Task details ▸ Below are some entries. Repeat exactly the lines from the one with "[G,G] ≤ ker" through the one with "of the trunk's", and only those.

Data section ▸
▼
import Literature.NumberTheory.GaloisRepresentations.ContinuousCohomologyIntCoefficients
import Mathlib.Topology.Algebra.Group.TopologicalAbelianization
import HarnessLib

/-!
# Continuous characters factor through the topological abelianization:
# `Hom_cont(G, A) = Hom_cont(G^ab, A)` and `H²(G, ℤ) ≅ Hom_cont(G^ab, ℚ/ℤ) = (G^ab)^∨`

Topic `NumberTheory/GaloisRepresentations`; namespace `Literature.NumberTheory.GaloisRepresentations`.
For a topological group `G`, Mathlib's `TopologicalAbelianization G = G ⧸ closure [G, G]`, and a
DISCRETE abelian group `A` with trivial action, the continuous homomorphisms `G → A` — the tree's
continuous `1`-cocycles `contOneCocycles` of the trivial module — are the same as those of `G^ab`:
a continuous `χ : G → A` kills commutators (`A` abelian) and its kernel is open, hence closed, hence
contains `closure [G, G]`.

* `abelianizationMk G : G →ₜ* G^ab`;
* `commutatorClosure_le_oneCocycleKer` — `closure [G,G] ≤ ker χ`;
* `contOneCocycles.descendAb χ` — the character of `G^ab` induced by `χ`, and the linear equivalence
  **`contOneCocyclesAbelianizationEquiv : Hom_cont(G^ab, A) ≃ₗ[ℤ] Hom_cont(G, A)`** (pull-back along
  `G → G^ab`; inverse `descendAb`);
* **`H2IntEquivHomAbelianization G : H²(G, ℤ) ≃ₗ[ℤ] Hom_cont(G^ab, ℚ/ℤ)`** for `G` profinite — the
  Pontryagin-dual form "`H²(G, ℤ) ≅ (G^ab)^∨`" of the trunk's `H2IntEquivHom` (inverse Bockstein),
  the shape dual to the reciprocity isomorphism of local class field theory
  (Serre, *Local Fields* XIII §1; Cassels–Fröhlich VI §1.1–§2).

Honest framing: classical; nothing here bears on abc or takes a side on [IUTchIII] Cor. 3.12.

## References
* J.-P. Serre, *Local Fields* (1979), XIII §1. [SerreLocalFields1979]
* J. W. S. Cassels, A. Fröhlich (eds.), *Algebraic Number Theory* (1967), Ch. VI §1–§2.
  [CasselsFrohlichANT1967]
-/

noncomputable section

open CategoryTheory Function

universe u

namespace Literature.NumberTheory.GaloisRepresentations

open _root_.TopRep _root_.ContRepresentation _root_.ContinuousCohomology _root_.Topology

section Abelianization

variable (G : Type u) [Group G] [TopologicalSpace G] [IsTopologicalGroup G]
variable {A : Type u} [AddCommGroup A] [TopologicalSpace A] [DiscreteTopology A]

/-- The quotient map `G → G^ab = G ⧸ closure [G, G]` as a continuous homomorphism.
[cite: SerreLocalFields1979, XIII §1] -/
def abelianizationMk : G →ₜ* TopologicalAbelianization G :=
  ⟨QuotientGroup.mk' _, QuotientGroup.continuous_mk⟩

/-- `abelianizationMk G g = ḡ`. [cite: SerreLocalFields1979, XIII §1] -/
@[simp] theorem abelianizationMk_apply (g : G) :
    abelianizationMk G g = (QuotientGroup.mk g : TopologicalAbelianization G) := rfl

variable {G}

/-- A continuous character `χ : G → A` (trivial discrete `A`) as a group homomorphism into
`Multiplicative A`. [cite: SerreLocalFields1979, XIII §1] -/
def contOneCocycles.toMonoidHomOfTrivial (χ : contOneCocycles (ContinuousRep.trivial G ℤ A).toTopRep) :
    G →* Multiplicative A where
  toFun g := Multiplicative.ofAdd (χ.1 g)
  map_one' := by rw [contOneCocycles.apply_one]; rfl
  map_mul' a b := by rw [contOneCocycles.apply_mul_of_trivial (fun _ _ => rfl)]; rfl

omit [IsTopologicalGroup G] in
/-- `toMonoidHomOfTrivial χ g = χ g`. [cite: SerreLocalFields1979, XIII §1] -/
@[simp] theorem contOneCocycles.toMonoidHomOfTrivial_apply
    (χ : contOneCocycles (ContinuousRep.trivial G ℤ A).toTopRep) (g : G) :
    contOneCocycles.toMonoidHomOfTrivial χ g = Multiplicative.ofAdd (χ.1 g) := rfl

/-- **`closure [G, G] ≤ ker χ`** for a continuous character into a discrete abelian group: commutators
die in the abelian target, and the kernel (`oneCocycleKer χ`, open) is closed.
[cite: SerreLocalFields1979, XIII §1] -/
theorem commutatorClosure_le_oneCocycleKer (χ : contOneCocycles (ContinuousRep.trivial G ℤ A).toTopRep) :
    (commutator G).topologicalClosure ≤ oneCocycleKer χ := by
  have hker : commutator G ≤ oneCocycleKer χ := by
    have h1 : commutator G ≤ (contOneCocycles.toMonoidHomOfTrivial χ).ker := by
      rw [commutator_eq_closure, Subgroup.closure_le]
      rintro x ⟨a, b, rfl⟩
      rw [SetLike.mem_coe, MonoidHom.mem_ker, map_commutatorElement, commutatorElement_eq_one_iff_mul_comm,
        mul_comm]
    intro x hx
    rw [mem_oneCocycleKer_iff]
    have h2 := h1 hx
    rw [MonoidHom.mem_ker, contOneCocycles.toMonoidHomOfTrivial_apply] at h2
    exact Multiplicative.ofAdd.injective h2
  refine Subgroup.topologicalClosure_minimal _ hker ?_
  exact (OpenSubgroup.isClosed ⟨oneCocycleKer χ, isOpen_oneCocycleKer χ⟩)

/-- **The character of `G^ab` induced by a continuous character of `G`** (trivial discrete `A`).
[cite: SerreLocalFields1979, XIII §1] -/
def contOneCocycles.descendAb (χ : contOneCocycles (ContinuousRep.trivial G ℤ A).toTopRep) :
    contOneCocycles (ContinuousRep.trivial (TopologicalAbelianization G) ℤ A).toTopRep :=
  let ψ : TopologicalAbelianization G →* Multiplicative A :=
    QuotientGroup.lift _ (contOneCocycles.toMonoidHomOfTrivial χ) fun x hx => by
      rw [MonoidHom.mem_ker, contOneCocycles.toMonoidHomOfTrivial_apply,
        (mem_oneCocycleKer_iff χ x).mp (commutatorClosure_le_oneCocycleKer χ hx)]
      rfl
  ⟨⟨fun q => Multiplicative.toAdd (ψ q), by
      have hψ : Continuous ψ := by
        rw [(QuotientGroup.isQuotientMap_mk ((commutator G).topologicalClosure)).continuous_iff]
        exact (continuous_ofAdd.comp χ.1.continuous).congr fun _ => rfl
      exact continuous_toAdd.comp hψ⟩,
    fun a b => by
      change Multiplicative.toAdd (ψ (a * b)) = Multiplicative.toAdd (ψ a) +
        (ContinuousRep.trivial (TopologicalAbelianization G) ℤ A).toTopRep.ρ a (Multiplicative.toAdd (ψ b))
      rw [map_mul, toAdd_mul]
      rfl⟩

/-- `descendAb χ ḡ = χ g`. [cite: SerreLocalFields1979, XIII §1] -/
@[simp] theorem contOneCocycles.descendAb_apply_mk
    (χ : contOneCocycles (ContinuousRep.trivial G ℤ A).toTopRep) (g : G) :
    (contOneCocycles.descendAb χ).1 (QuotientGroup.mk g : TopologicalAbelianization G) = χ.1 g := rfl

variable (G) in
/-- **`Hom_cont(G^ab, A) ≃ₗ[ℤ] Hom_cont(G, A)`** (trivial discrete `A`): pull-back along `G → G^ab`, with
inverse `descendAb` — continuous characters factor uniquely through the topological abelianization.
[cite: SerreLocalFields1979, XIII §1] -/
def contOneCocyclesAbelianizationEquiv (A : Type u) [AddCommGroup A] [TopologicalSpace A]
    [DiscreteTopology A] :
    contOneCocycles (ContinuousRep.trivial (TopologicalAbelianization G) ℤ A).toTopRep ≃ₗ[ℤ]
      contOneCocycles (ContinuousRep.trivial G ℤ A).toTopRep where
  toFun ψ := contOneCocycles.pullback (abelianizationMk G)
    (𝟙 ((ContinuousRep.trivial G ℤ A).toTopRep)) ψ
  map_add' _ _ := rfl
  map_smul' _ _ := rfl
  invFun χ := contOneCocycles.descendAb χ
  left_inv ψ := by
    refine Subtype.ext (ContinuousMap.ext fun q => ?_)
    obtain ⟨g, rfl⟩ := QuotientGroup.mk_surjective q
    rfl
  right_inv χ := by
    refine Subtype.ext (ContinuousMap.ext fun g => ?_)
    rfl

/-- `(contOneCocyclesAbelianizationEquiv ψ)(g) = ψ(ḡ)`. [cite: SerreLocalFields1979, XIII §1] -/
@[simp] theorem contOneCocyclesAbelianizationEquiv_apply_apply
    (ψ : contOneCocycles (ContinuousRep.trivial (TopologicalAbelianization G) ℤ A).toTopRep) (g : G) :
    (contOneCocyclesAbelianizationEquiv G A ψ).1 g =
      ψ.1 (QuotientGroup.mk g : TopologicalAbelianization G) := rfl

/-- `((contOneCocyclesAbelianizationEquiv)⁻¹ χ)(ḡ) = χ(g)`. [cite: SerreLocalFields1979, XIII §1] -/
@[simp] theorem contOneCocyclesAbelianizationEquiv_symm_apply_mk
    (χ : contOneCocycles (ContinuousRep.trivial G ℤ A).toTopRep) (g : G) :
    ((contOneCocyclesAbelianizationEquiv G A).symm χ).1
        (QuotientGroup.mk g : TopologicalAbelianization G) = χ.1 g := rfl

end Abelianization

section H2

variable (G : Type u) [Group G] [TopologicalSpace G] [IsTopologicalGroup G] [CompactSpace G]
  [T2Space G] [TotallyDisconnectedSpace G]

/-- **`H²(G, ℤ) ≅ Hom_cont(G^ab, ℚ/ℤ) = (G^ab)^∨`** for a profinite group `G`: the trunk's inverse
Bockstein `H2IntEquivHom G : H²(G, ℤ) ≃ₗ[ℤ] Hom_cont(G, ℚ/ℤ)` followed by the factorization of
characters through the topological abelianization. [cite: SerreLocalFields1979, XIII §1] -/
def H2IntEquivHomAbelianization :
    continuousCohomology 2 (ContinuousRep.trivial G ℤ ZCoeff.{u}).toTopRep ≃ₗ[ℤ]
      contOneCocycles (ContinuousRep.trivial (TopologicalAbelianization G) ℤ QModZCoeff.{u}).toTopRep :=
  (H2IntEquivHom G) ≪≫ₗ (contOneCocyclesAbelianizationEquiv G QModZCoeff.{u}).symm

/-- `(H2IntEquivHomAbelianization c)(ḡ) = (H2IntEquivHom G c)(g)`. [cite: SerreLocalFields1979, XIII §1] -/
@[simp] theorem H2IntEquivHomAbelianization_apply_mk
    (c : continuousCohomology 2 (ContinuousRep.trivial G ℤ ZCoeff.{u}).toTopRep) (g : G) :
    (H2IntEquivHomAbelianization G c).1 (QuotientGroup.mk g : TopologicalAbelianization G) =
      (H2IntEquivHom G c).1 g := rfl

end H2

end Literature.NumberTheory.GaloisRepresentations

end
▲
Reply ▸
* `commutatorClosure_le_oneCocycleKer` — `closure [G,G] ≤ ker χ`;
* `contOneCocycles.descendAb χ` — the character of `G^ab` induced by `χ`, and the linear equivalence
  **`contOneCocyclesAbelianizationEquiv : Hom_cont(G^ab, A) ≃ₗ[ℤ] Hom_cont(G, A)`** (pull-back along
  `G → G^ab`; inverse `descendAb`);
* **`H2IntEquivHomAbelianization G : H²(G, ℤ) ≃ₗ[ℤ] Hom_cont(G^ab, ℚ/ℤ)`** for `G` profinite — the
  Pontryagin-dual form "`H²(G, ℤ) ≅ (G^ab)^∨`" of the trunk's `H2IntEquivHom` (inverse Bockstein),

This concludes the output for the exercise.